● Data supplied:
import Summits.ValiantsHypothesis.ValiantsHypothesis.Theorems.KPlusLogSqLawValuativeDoorProgressionFree

/-!
# LINE `valuative_door` (crux `WeakLifting`, stmt-ValiantsHypothesis-19561) — THE PROGRESSION-FREE COUNT AT THE LEVEL OF POLYNOMIALS:
# `#Dom(a c − b²) ≤ (2|E| − 3) + |E|` for ANY `a, b, c ∈ F[X]` supported in `E` whose progression binomials are cancellation-free

HONEST FRAMING.  Helper (cell `pub-symmetroid`, seat val-sym-lift-p1 g24, 2026-08-29; `--supports 19561 --as helper`), the letter-free form of
the landed `card_dominant_symm_le` (`…ValuativeDoorProgressionFree`, injective letter supports): the same sweep + chain argument for three
arbitrary polynomials `a, b, c` with supports inside a finite set `E` of exponents, hypothesis at COEFFICIENT level (`x + y = 2z ⇒
v(a_x c_y − b_z²) = max(v(a_x c_y), v(b_z²))`), conclusion `#Dom(a c − b²) ≤ (2|E| − 3) + |E|` (`card_dominant_symm_poly_le`).  COROLLARY for
symmetric pencils with an ARBITRARY (not necessarily injective) support map `d : Fin K → ℕ` (`valProgressionFreeMerged_unfolded`): with the
hypothesis on the MERGED letters (the coefficients of the entry polynomials `Σ_l S_l X^{d_l}`), `npEdges ≤ 3K − 4` — the binders of the skeleton's
`ValRootLawAt 2 K (3K − 4)` plus the coefficient-level hypothesis, so a record row needs no injectivity side condition.  Nothing here is a stub of
the line or closes anything; no bearing on vW / vB, `TropicalB`, `MatrixDescartes` (18050) or VP ≠ VNP.  [sweep + chain, letter-free]
-/

set_option linter.dupNamespace false
set_option autoImplicit false

namespace Summit.ValiantsHypothesis.ValiantsHypothesis.Theorems.KPlusLogSqLaw.ValDoor

open Polynomial Finset
open scoped BigOperators Classical

variable {F : Type*} [Field F]

/-- **THE PROGRESSION-FREE COUNT, LETTER-FREE**: for `a, b, c ∈ F[X]` with supports in `E` (`|E|` exponents) whose progression binomials
`a_x c_y − b_z²` (`x + y = 2z`) are cancellation-free, `a c − b²` has at most `(2|E| − 3) + |E|` dominant exponents (diagonal `2z` ≤ `|E|`,
off-diagonal chain pairs inside `(E ∖ max) × (E ∖ min)` ≤ `2|E| − 3`). [same proof as the landed `card_dominant_symm_le`] -/
theorem card_dominant_symm_poly_le (v : AbsoluteValue F ℝ) (hv : IsNonarchimedean v) (a b c : F[X]) (E : Finset ℕ)
    (haE : a.support ⊆ E) (hbE : b.support ⊆ E) (hcE : c.support ⊆ E)
    (hfree : ∀ x y z : ℕ, x + y = z + z →
      v (a.coeff x * c.coeff y - b.coeff z * b.coeff z) = max (v (a.coeff x * c.coeff y)) (v (b.coeff z * b.coeff z))) :
    ((a * c - b * b).support.filter fun G => ∃ r : ℝ, 0 < r ∧ ∀ E' ∈ (a * c - b * b).support, E' ≠ G →
        v ((a * c - b * b).coeff E') * r ^ E' < v ((a * c - b * b).coeff G) * r ^ G).card
      ≤ (2 * E.card - 3) + E.card := by
  set f : F[X] := a * c - b * b with hf
  set Df := f.support.filter fun E => ∃ r : ℝ, 0 < r ∧ ∀ E' ∈ f.support, E' ≠ E →
      v (f.coeff E') * r ^ E' < v (f.coeff E) * r ^ E with hDf
  set K : ℕ := E.card with hK
  have hEcard : E.card ≤ K := le_rfl
  have hDa : (a.support.filter fun G => ∃ r : ℝ, 0 < r ∧ ∀ E' ∈ a.support, E' ≠ G →
      v (a.coeff E') * r ^ E' < v (a.coeff G) * r ^ G).card ≤ K :=
    (Finset.card_filter_le _ _).trans (Finset.card_le_card haE)
  have hDb : (b.support.filter fun G => ∃ r : ℝ, 0 < r ∧ ∀ E' ∈ b.support, E' ≠ G →
      v (b.coeff E') * r ^ E' < v (b.coeff G) * r ^ G).card ≤ K :=
    (Finset.card_filter_le _ _).trans (Finset.card_le_card hbE)
  have hDc : (c.support.filter fun G => ∃ r : ℝ, 0 < r ∧ ∀ E' ∈ c.support, E' ≠ G →
      v (c.coeff E') * r ^ E' < v (c.coeff G) * r ^ G).card ≤ K :=
    (Finset.card_filter_le _ _).trans (Finset.card_le_card hcE)
  -- degenerate cases
  by_cases hb0 : b = 0
  · have h0 : f = a * c := by rw [hf, hb0, mul_zero, sub_zero]
    have h1 := card_dominant_mul_le v hv a c
    rw [hDf, h0]
    omega
  by_cases hac0 : a = 0 ∨ c = 0
  · have h0 : a * c = 0 := by rcases hac0 with h | h <;> simp [h]
    have h1 := card_dominant_sq_le v hv b
    rw [hDf, hf, h0, zero_sub, dominant_filter_neg]
    omega
  push Not at hac0
  obtain ⟨ha0, hc0⟩ := hac0
  -- the r-local hypothesis is implied by the coefficient-level one
  have hAP : ∀ (r : ℝ) (X Y Z : ℕ), 0 < r → a.coeff X ≠ 0 → c.coeff Y ≠ 0 → b.coeff Z ≠ 0 →
      (∀ E' : ℕ, E' ≠ X → v (a.coeff E') * r ^ E' < v (a.coeff X) * r ^ X) →
      (∀ E' : ℕ, E' ≠ Y → v (c.coeff E') * r ^ E' < v (c.coeff Y) * r ^ Y) →
      (∀ E' : ℕ, E' ≠ Z → v (b.coeff E') * r ^ E' < v (b.coeff Z) * r ^ Z) →
      X + Y = Z + Z →
      v (a.coeff X * c.coeff Y - b.coeff Z * b.coeff Z) = max (v (a.coeff X * c.coeff Y)) (v (b.coeff Z * b.coeff Z)) :=
    fun _ X Y Z _ _ _ _ _ _ _ hS => hfree X Y Z hS
  -- choose leads for every dominant exponent
  choose! rad lx ly zz hrad hax hcy hbz hx hy hGall hsplit using
    fun G (hG : G ∈ Df) => exists_leads_of_dominant_symm v hv a b c ha0 hb0 hc0 hAP hG
  -- diagonal and off-diagonal dominant exponents
  set Ddiag := Df.filter fun G => G = zz G + zz G ∨ (lx G) = (ly G) with hDdiag
  set Doff := Df.filter fun G => G = (lx G) + (ly G) ∧ (lx G) ≠ (ly G) with hDoff
  have hcover : Df ⊆ Doff ∪ Ddiag := by
    intro G hG
    rcases hsplit G hG with h | h
    · by_cases hxy : (lx G) = (ly G)
      · exact Finset.mem_union_right _ (Finset.mem_filter.2 ⟨hG, Or.inr hxy⟩)
      · exact Finset.mem_union_left _ (Finset.mem_filter.2 ⟨hG, h, hxy⟩)
    · exact Finset.mem_union_right _ (Finset.mem_filter.2 ⟨hG, Or.inl h⟩)
  -- support exponents lie in `E`
  have hmemA : ∀ x : ℕ, a.coeff x ≠ 0 → x ∈ E := fun x hx => haE (Polynomial.mem_support_iff.2 hx)
  have hmemB : ∀ x : ℕ, b.coeff x ≠ 0 → x ∈ E := fun x hx => hbE (Polynomial.mem_support_iff.2 hx)
  have hmemC : ∀ x : ℕ, c.coeff x ≠ 0 → x ∈ E := fun x hx => hcE (Polynomial.mem_support_iff.2 hx)
  -- the diagonal: at most `K`
  have hdiag : Ddiag.card ≤ K := by
    refine le_trans (Finset.card_le_card (fun G hG => ?_)) ((Finset.card_image_le (s := E) (f := fun x => x + x)).trans hEcard)
    obtain ⟨hGD, hG⟩ := Finset.mem_filter.1 hG
    rw [Finset.mem_image]
    rcases hG with h | h
    · exact ⟨zz G, hmemB _ (hbz G hGD), h.symm⟩
    · rcases hsplit G hGD with h2 | h2
      · exact ⟨(lx G), hmemA _ (hax G hGD), ((congrArg (fun t => (lx G) + t) h.symm).symm.trans h2.symm)⟩
      · exact ⟨zz G, hmemB _ (hbz G hGD), h2.symm⟩
  -- the off-diagonal pairs form a chain in `(E ∖ max) × (E ∖ min)`
  have hoff : Doff.card ≤ 2 * K - 3 := by
    by_cases hEne : E.Nonempty
    swap
    · -- no letters: nothing is dominant
      have hDoff0 : Doff = ∅ := by
        rw [Finset.eq_empty_iff_forall_notMem]
        intro G hG
        obtain ⟨hGD, -, -⟩ := Finset.mem_filter.1 hG
        exact hEne ⟨_, hmemA _ (hax G hGD)⟩
      rw [hDoff0, Finset.card_empty]
      exact Nat.zero_le _
    set φ : ℕ → ℕ × ℕ := fun G => (min (lx G) (ly G), max (lx G) (ly G)) with hφ
    have hinj : Set.InjOn φ (Doff : Set ℕ) := by
      intro G hG G' hG' h
      obtain ⟨-, hGs, -⟩ := Finset.mem_filter.1 (Finset.mem_coe.1 hG)
      obtain ⟨-, hG's, -⟩ := Finset.mem_filter.1 (Finset.mem_coe.1 hG')
      have h1 : min (lx G) (ly G) + max (lx G) (ly G) = min (lx G') (ly G') + max (lx G') (ly G') := by
        have := congrArg (fun q : ℕ × ℕ => q.1 + q.2) h
        simpa [hφ] using this
      rw [min_add_max, min_add_max] at h1
      rw [hGs, hG's, h1]
    set A := E.erase (E.max' hEne) with hA
    set B := E.erase (E.min' hEne) with hB
    have hmem : ∀ q ∈ Doff.image φ, q.1 ∈ A ∧ q.2 ∈ B := by
      intro q hq
      obtain ⟨G, hG, rfl⟩ := Finset.mem_image.1 hq
      obtain ⟨hGD, -, hne⟩ := Finset.mem_filter.1 hG
      have h1 : (lx G) ∈ E := hmemA _ (hax G hGD)
      have h2 : (ly G) ∈ E := hmemC _ (hcy G hGD)
      have hminE : min (lx G) (ly G) ∈ E := by rcases min_choice (lx G) (ly G) with h | h <;> rw [h] <;> assumption
      have hmaxE : max (lx G) (ly G) ∈ E := by rcases max_choice (lx G) (ly G) with h | h <;> rw [h] <;> assumption
      have hlt : min (lx G) (ly G) < max (lx G) (ly G) := min_lt_max.2 hne
      refine ⟨Finset.mem_erase.2 ⟨?_, hminE⟩, Finset.mem_erase.2 ⟨?_, hmaxE⟩⟩
      · exact (hlt.trans_le (Finset.le_max' E _ hmaxE)).ne
      · exact ((Finset.min'_le E _ hminE).trans_lt hlt).ne'
    have hchain : ∀ q ∈ Doff.image φ, ∀ q' ∈ Doff.image φ, (q.1 ≤ q'.1 ∧ q.2 ≤ q'.2) ∨ (q'.1 ≤ q.1 ∧ q'.2 ≤ q.2) := by
      intro q hq q' hq'
      obtain ⟨G, hG, rfl⟩ := Finset.mem_image.1 hq
      obtain ⟨G', hG', rfl⟩ := Finset.mem_image.1 hq'
      have hGD : G ∈ Df := (Finset.mem_filter.1 hG).1
      have hG'D : G' ∈ Df := (Finset.mem_filter.1 hG').1
      have mono : ∀ {G₁ G₂ : ℕ}, G₁ ∈ Df → G₂ ∈ Df → rad G₁ < rad G₂ →
          (φ G₁).1 ≤ (φ G₂).1 ∧ (φ G₁).2 ≤ (φ G₂).2 := by
        intro G₁ G₂ h₁ h₂ hlt
        have m1 : (lx G₁) ≤ (lx G₂) := dominantAt_mono v a (hrad G₁ h₁) hlt (hx G₁ h₁) (hx G₂ h₂)
        have m2 : (ly G₁) ≤ (ly G₂) := dominantAt_mono v c (hrad G₁ h₁) hlt (hy G₁ h₁) (hy G₂ h₂)
        exact ⟨min_le_min m1 m2, max_le_max m1 m2⟩
      rcases lt_trichotomy (rad G) (rad G') with h | h | h
      · exact Or.inl (mono hGD hG'D h)
      · -- same radius: same leads
        left
        have e1 : (lx G) = (lx G') := by
          by_contra hne
          have u1 := hx G hGD (lx G') (fun h' => hne h'.symm)
          have u2 := hx G' hG'D (lx G) hne
          rw [h] at u1
          exact lt_asymm u1 u2
        have e2 : (ly G) = (ly G') := by
          by_contra hne
          have u1 := hy G hGD (ly G') (fun h' => hne h'.symm)
          have u2 := hy G' hG'D (ly G) hne
          rw [h] at u1
          exact lt_asymm u1 u2
        simp only [hφ]
        rw [e1, e2]
        exact ⟨le_rfl, le_rfl⟩
      · exact Or.inr (mono hG'D hGD h)
    have hcard := card_chain_le A B (Doff.image φ) hmem hchain
    have hAc : A.card ≤ K - 1 := by
      rw [hA, Finset.card_erase_of_mem (Finset.max'_mem E hEne)]
    have hBc : B.card ≤ K - 1 := by
      rw [hB, Finset.card_erase_of_mem (Finset.min'_mem E hEne)]
    calc Doff.card = (Doff.image φ).card := (Finset.card_image_of_injOn hinj).symm
      _ ≤ A.card + B.card - 1 := hcard
      _ ≤ 2 * K - 3 := by omega
  calc Df.card ≤ (Doff ∪ Ddiag).card := Finset.card_le_card hcover
    _ ≤ Doff.card + Ddiag.card := Finset.card_union_le _ _
    _ ≤ (2 * K - 3) + K := Nat.add_le_add hoff hdiag


/-- **SYMMETRIC PENCILS WITH AN ARBITRARY SUPPORT MAP, UNFOLDED**: for `d : Fin K → ℕ` not necessarily injective, with the progression
hypothesis on the MERGED letters (coefficients of the entry polynomials), the determinant has `npEdges ≤ 3K − 4`. [corollary: `E = image d`] -/
theorem valProgressionFreeMerged_unfolded :
    ∀ (F : Type) [Field F] (v : AbsoluteValue F ℝ), IsNonarchimedean v →
      ∀ (K : ℕ) (d : Fin K → ℕ) (S : Fin K → Matrix (Fin 2) (Fin 2) F), (∀ l, (S l).IsSymm) →
        (∀ x y z : ℕ, x + y = z + z →
          v ((∑ l, C (S l 0 0) * (X : F[X]) ^ d l).coeff x * (∑ l, C (S l 1 1) * (X : F[X]) ^ d l).coeff y
              - (∑ l, C (S l 0 1) * (X : F[X]) ^ d l).coeff z * (∑ l, C (S l 0 1) * (X : F[X]) ^ d l).coeff z)
            = max (v ((∑ l, C (S l 0 0) * (X : F[X]) ^ d l).coeff x * (∑ l, C (S l 1 1) * (X : F[X]) ^ d l).coeff y))
                (v ((∑ l, C (S l 0 1) * (X : F[X]) ^ d l).coeff z * (∑ l, C (S l 0 1) * (X : F[X]) ^ d l).coeff z))) →
        ((Matrix.det (∑ l, ((X : F[X]) ^ d l) • (S l).map (C : F →+* F[X]))).support.filter fun E =>
            ∃ r : ℝ, 0 < r ∧ ∀ E' ∈ (Matrix.det (∑ l, ((X : F[X]) ^ d l) • (S l).map (C : F →+* F[X]))).support, E' ≠ E →
              v ((Matrix.det (∑ l, ((X : F[X]) ^ d l) • (S l).map (C : F →+* F[X]))).coeff E') * r ^ E'
                < v ((Matrix.det (∑ l, ((X : F[X]) ^ d l) • (S l).map (C : F →+* F[X]))).coeff E) * r ^ E).card - 1
          ≤ 3 * K - 4 := by
  intro F _ v hv K d S hS hfree
  have hentry : ∀ i j : Fin 2, (∑ l, ((X : F[X]) ^ d l) • (S l).map (C : F →+* F[X])) i j = ∑ l, C (S l i j) * X ^ d l := by
    intro i j
    rw [Matrix.sum_apply]
    refine Finset.sum_congr rfl fun l _ => ?_
    rw [Matrix.smul_apply, Matrix.map_apply, smul_eq_mul, mul_comm]
  have hsym : ∀ l, S l 1 0 = S l 0 1 := fun l => (hS l).apply 0 1
  rw [Matrix.det_fin_two, hentry, hentry, hentry, hentry]
  simp only [hsym]
  set E : Finset ℕ := (univ : Finset (Fin K)).image d with hE
  have hEcard : E.card ≤ K := Finset.card_image_le.trans (by rw [Finset.card_univ, Fintype.card_fin])
  have hsub : ∀ g : Fin K → F, (∑ l, C (g l) * (X : F[X]) ^ d l).support ⊆ E := by
    intro g x hx
    obtain ⟨l, hl⟩ := exists_letter_of_coeff_ne_zero d g (Polynomial.mem_support_iff.1 hx)
    exact Finset.mem_image.2 ⟨l, Finset.mem_univ _, hl⟩
  have h := card_dominant_symm_poly_le v hv (∑ l, C (S l 0 0) * (X : F[X]) ^ d l) (∑ l, C (S l 0 1) * (X : F[X]) ^ d l)
    (∑ l, C (S l 1 1) * (X : F[X]) ^ d l) E (hsub _) (hsub _) (hsub _) hfree
  omega

end Summit.ValiantsHypothesis.ValiantsHypothesis.Theorems.KPlusLogSqLaw.ValDoor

● Task to carry out:
Copy exactly the lines that run from the first line of the data to the line containing "letter-free form of", please, with both ends included and nothing else.

● Answer:
import Summits.ValiantsHypothesis.ValiantsHypothesis.Theorems.KPlusLogSqLawValuativeDoorProgressionFree

/-!
# LINE `valuative_door` (crux `WeakLifting`, stmt-ValiantsHypothesis-19561) — THE PROGRESSION-FREE COUNT AT THE LEVEL OF POLYNOMIALS:
# `#Dom(a c − b²) ≤ (2|E| − 3) + |E|` for ANY `a, b, c ∈ F[X]` supported in `E` whose progression binomials are cancellation-free

HONEST FRAMING.  Helper (cell `pub-symmetroid`, seat val-sym-lift-p1 g24, 2026-08-29; `--supports 19561 --as helper`), the letter-free form of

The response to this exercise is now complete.